The 705 sq ft. main, is the workhorse of the sail inventory. We do not carry a storm trysail as I felt it added complexity at a time when I would already be very busy. Instead the main has three reefs, the third reef leaving about the same sail area (35%) as is specified for a trysail by the Offshore Racing Council. The main is reefed by old school slab reefing and further controlled by a hydraulic vang and hydraulic outhaul.
The jib is slightly smaller than the main and set on a furler. The staysail is set on a removable kevlar inner forestay with soft hanks. The spinnaker is 1,800 sq ft, the smallest the sailmaker would agree to build and down 33% from his original proposal of 2,700 sq ft. The spinnaker will be set on a Bamar Rollgen spinnaker furler, but we have had plenty of wind so it has never been out of the bag; I expect it will come out of the bag when we turn west.
See Cockpit & Deck Plan for more details on sail handling.
The sails were all built by Maine Sailing Partners. The main and jib are both Hydranet Radial 433 from Dimension-Polyant, a woven material of polyester and Dyneema. The staysail is 11oz Dacron and the spinnaker is Airx 900 from Bainbridge.
Thus far we have done 90% of our sailing with just the main and jib and we’d be happy to see the staysail stay in the bag!
Since the jib is slightly smaller than the main, but tacks to a much lower point than the main, we have a fractional rig to produce a jib that could be controlled and useable off the wind. With a masthead rig the jib would have been even taller and the top sections of the sail very, very narrow for a boat that plans do to a lot of sailing off the wind.
From a safety perspective, the hard dodger governed the minimum height of the boom above the cockpit sole and the result was that the boom could not possibly strike any crew member less than 7’ tall.
From a performance perspective, a higher aspect ratio sail plan (i.e., vertical / horizontal dimensions) is more efficient for upwind sailing and not a significant detriment to down wind sailing. One result of a higher aspect ratio sail plan is that the boom is shorter. In our case the boom barely extends past the end of the hard dodger. This again contributed to safety since when steering or adjusting the sails we are always aft of the end of the boom. A higher aspect sail plan resulted in better safety, visibility and performance.
Chuck Paine’s challenge was to balance the sail plan with the righting moment of the boat (i.e., its desire to stay upright or resist heeling). This is where many factors interact. The higher the aspect ratio of the sail plan, the higher the center of effort of the sails and the greater heeling force they generate. The taller sail plan also results in a taller mast and the increased weight of the mast, rigging and spreaders then contribute further to the heeling force. These heeling forces can be offset by either a deeper keel or a heavier keel. But a heavier keel will result in a heavier boat overall which then requires more sail area to move the boat through the water (like a heavier car needs a bigger engine), which in turn creates more heeling forces necessitating a heavier or deeper keel, etc., etc. A heavier keel means the boat sits deeper in the water which changes how the hull should be shaped. Racing boats solve this problem with a deeper keel, but as discussed earlier that introduces other benefits and problems. I could go on and on, but suffice to say there is where Chuck’s design expertise and experience is really critical. He must balance all of these tradeoffs to achieve the best possible performance, adjusting the sail plan and keel design to balance all the relevant forces. He did a great job!

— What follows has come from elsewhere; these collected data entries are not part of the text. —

import Summits.CriticalPhenomena.CardyFormulaZ2.Theses.CardySelfRefinement
import Summits.CriticalPhenomena.CardyFormulaZ2.Theorems.CardySelfRefinementLagsToInvariance
import Summits.CriticalPhenomena.CardyFormulaZ2.Theorems.CardySelfRefinementTwoLagsAllLags
import Literature.Probability.Percolation.QuadCrossingContinuityEvents
import HarnessLib

/-!
# Lag merging on a DENSE CLASS of quads already gives the crux `ScaleInvariantLimits`
# (crux stmt-CriticalPhenomena-10265, route `CardySelfRefinement`; helper `--supports`)

The landed interface `stub_scaleInvariantLimits_of_lags_two_three` asks a future lattice mechanism
for the `o(1)`-merging, as `η → 0⁺`, of the joint crossing probabilities of critical bond-`ℤ²`
percolation at meshes `kη` and `η` (`k = 2, 3`) for EVERY finite family of quads of the plane.
This file shrinks the class of quads that has to be handled:

* `dilateLaw_eq_self_of_lags_on` — the soft identification of `S_k μ` and `μ` for ONE
  subsequential limit `μ` needs the merging hypothesis only for finite families drawn from a class
  `𝒟 ⊆ 𝒬_ℂ` inside which the common continuity quads of `μ` and `S_k μ` are dense
  (Schramm–Smirnov Thm. 1.4 (2) for that dense set, Cor. 5.2, `π`-system uniqueness);
* `dilateLaw_eq_self_of_lags_on_open_dense` — unconditionally, any OPEN DENSE class `𝒰` of quads
  will do (the continuity quads of the finite measure `μ + S_k μ` are dense by the soft half of
  SS11 Lemma 5.1, `Quad.dense_setOf_measure_frontier_crossedEvent_eq_zero`, and a dense set meets
  every nonempty open subset of `𝒰`);
* `dilateLaw_eq_self_of_lags_on_dense_of_lemma_5_1` — modulo the named fact
  `SchrammSmirnov2011_lemma_5_1` (every crossing event is a continuity set of every subsequential
  limit; `S_k μ` is again a subsequential limit), ANY DENSE class `𝒟` will do (e.g. polygonal or
  smooth quads, once their density in `𝒬_ℂ` is available);
* `scaleInvariantLimits_of_lags_two_three_on_open_dense`,
  `scaleInvariantLimits_of_lags_two_three_on_dense_of_lemma_5_1` — with `twoLagsAllLags_proof`
  (lags `2`, `3` ⇒ all dilations), the crux BY NAME from merging at the two lags on such a class.

References: Schramm–Smirnov 2011 (arXiv:1101.5820) Thm. 1.4 (2), Lemma 5.1, Cor. 5.2; the route
file `Theses/CardySelfRefinement.lean`; `Theorems/CardySelfRefinementLagsToInvariance.lean`
(`dilateLaw_eq_self_of_lags`, whose proof is followed here with the dense set relativised).
-/

noncomputable section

However, the rig is perhaps the area where the design details are most in the hands of the supplier. Chuck freely admitted that with a carbon fiber rig he had no specific knowledge of the mast and boom sections, or their final weight. These are the closely guarded secrets of the mast builders and complicate Chuck’s design problem. We put the initial spar out to bid with three spar builders and then selected Offshore Spars. They were absolutely fantastic to work with both before and after delivery of the rig. They continue to provide outstanding support and I can recommend them without hesitation.
There were two areas of the rig design where I did have specific input. The first was on the angle of the spreaders. Swept back spreaders provide additional support for the mast, but limit the degree to which the boom can be eased when sailing downwind; another performance or safety trade off. We decided the increased mast safety was a significant benefit and compromised on 16 degrees of sweep.
One side effect of the outboard shrouds is that the D1 (lowest diagonal shroud) cuts across the side deck. After a week of bumping my head on the D1 of a bareboat charter boat in Croatia I came back and specified that the D1 would terminate inboard, but continue to terminate the vertical shrouds outboard. Offshore Spars then advised me that we would need three spreaders due to the narrower base of the D1, but the three spreader rig would be lighter than the two spreader rig. So I didn’t have to worry about bumping my head and we reduced the weight of the mast; a twofer.
A few more details: The backstay was split to provide unencumbered access to the cockpit from the swim platform. The inner forestay and running backstays are all Kevlar. A carbon fiber spinnaker pole is stored on the mast. Additional details are in the final proposal from Offshore Spars.